Final numbers for 2010 will not be ready until September, says Sandilands, but she suggests beverage sales might have been down by as much as $60,000.

In 2009, PT lost $138,605, even as it grew its budget from $2 million to $3 million.

“We can’t keep posting deficits,” Sandilands says. “We have to reestablish our financial base. The only way to do that is to take what we are certain of for next year — which is very little at this stage — and make sure that our budgets fit into that. So, severe cuts in every respect.”

As a result, Sandilands announced on July 14 that two PT staff members are being laid off: entertainment manager Mary Zondanos and communications manager Michael Ain. A third position will not be filled when a staffer returns to school in September, and five short-term contracts will not be renewed when they expire on July 30.
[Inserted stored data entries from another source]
import Summits.QuantumFields.YangMills.Theorems.AllWindowsColdBoxBoxMidWindowsSU22Crux
import HarnessLib

/-!
# Stub S1 `stub_boxDirichletDominationMidAbs : BoxDirichletDominationMidAbs` of LINE-18 «background-field hypercontractive expansion»
# — LANDED BY NAME (crux `AllWindowsColdBox.BulkMidWindowSU2`, stmt-QuantumFields-24006; skeleton v5 sha16 3c750a37, planner ym-idea-2 g14)

LINE-18's stub S1 is, verbatim, the TARGET of the sibling LINE-17 on ⟨stmt-QuantumFields-24003⟩ `BoxMidWindowsSU22`
(CLOSED·proved 2026-08-29T13:39Z): the absolute one-scale Dirichlet comparison of the cold-wall `SU(2)` box up to box exponent
`1/16` at rate `β^{−9θ}`.  It is a tree theorem since ✓p721361 (`…AllWindowsColdBoxBoxMidLine.coreBound_holds`, the composition of
LINE-17's seven landed stubs A–G, and `…dominationMidAbs_of_coreBound`, the exponent bookkeeping `K⌈β^θ⌉⁶/β ≤ β^{−9θ}`).  This file
is pure bookkeeping: the registered Prop `BoxDirichletDominationMidAbs` is restated verbatim (LINE-17's `ρ₂` is the `abbrev` of
`fundamentalRep (Fin 2)`) and discharged by those two theorems.

HONEST LABEL: a registered obligation of one critic-PASSed line on the R2ξ″ RECORD-rung crux 24006 (shared with the closed crux 24003);
no new mathematics; no crux, rung or summit is proved here; the Yang–Mills mass gap is NOT proved by this file.
-/

set_option autoImplicit false

noncomputable section

open Literature.MathematicalPhysics.QuantumLattice
open Summit.QuantumFields.YangMills.Theorems.WeakCouplingRates
open Summit.QuantumFields.YangMills.Theorems.AllWindowsColdBoxBoxMidLine (coreBound_holds dominationMidAbs_of_coreBound)

namespace Summit.QuantumFields.YangMills.Theorems.AllWindowsColdBoxBulkMidLine

/-- The registered stub statement `BoxDirichletDominationMidAbs` of LINE-18 (skeleton v5, sha16 3c750a37) on
`AllWindowsColdBox.BulkMidWindowSU2` (stmt-QuantumFields-24006), verbatim (it is also LINE-17's target on the closed crux
stmt-QuantumFields-24003): for every box exponent `0 < θ ≤ 1/16`, eventually in `β`, for all separations `T ≤ ⌈β^θ⌉₊`,
`|β²·boxPlaqCov(SU(2), fund) β ⌈β^θ⌉₊ T − (3/4)·boxDirCircSqCov ⌈β^θ⌉₊ T| ≤ β^{−9θ}`; registered-stub copy, not a citable fact. -/
abbrev BoxDirichletDominationMidAbs : Prop :=
  ∀ θ : ℝ, 0 < θ → θ ≤ 1 / 16 → ∃ β₀ : ℝ, ∀ β : ℝ, β₀ ≤ β → ∀ T : ℕ, T ≤ ⌈β ^ θ⌉₊ →
    |β ^ 2 * boxPlaqCov (fundamentalRep (Fin 2)) β ⌈β ^ θ⌉₊ T - 3 / 4 * boxDirCircSqCov ⌈β ^ θ⌉₊ T| ≤ β ^ (-(9 * θ))

/-- **STUB S1 of LINE-18 (stmt-QuantumFields-24006), by name and signature**: the absolute mid-window Dirichlet comparison holds —
LINE-17's `coreBound_holds` (stubs A–G) fed into its exponent bookkeeping `dominationMidAbs_of_coreBound` (both ✓p721361). -/
theorem stub_boxDirichletDominationMidAbs : BoxDirichletDominationMidAbs :=
  fun θ hθ hθ' => dominationMidAbs_of_coreBound θ hθ hθ' (coreBound_holds θ hθ hθ')

end Summit.QuantumFields.YangMills.Theorems.AllWindowsColdBoxBulkMidLine

end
The number of stages and beer gardens in 2011 could also be affected, Sandilands adds.

“Next year looks very bleak at this point,” she says.

Financial figures will not be available until PT’s annual general meeting on Sept 23, but Sandilands chalks up the deficit to companies who had not signed expected contracts even shortly before Pride Week.

“Many of those sponsors, up until two weeks before the festival, we were still expecting their sponsorship. They had given verbal confirmations, they had agreements ready to sign,” says Sandilands.

She says sponsors eventually balked because of the censorship battle. In March, PT announced that it would vet all parade signs in advance through an “ethics committee.” In May, it announced a ban on the term “Israeli apartheid.” In both cases, community revolt forced PT to retract its policy.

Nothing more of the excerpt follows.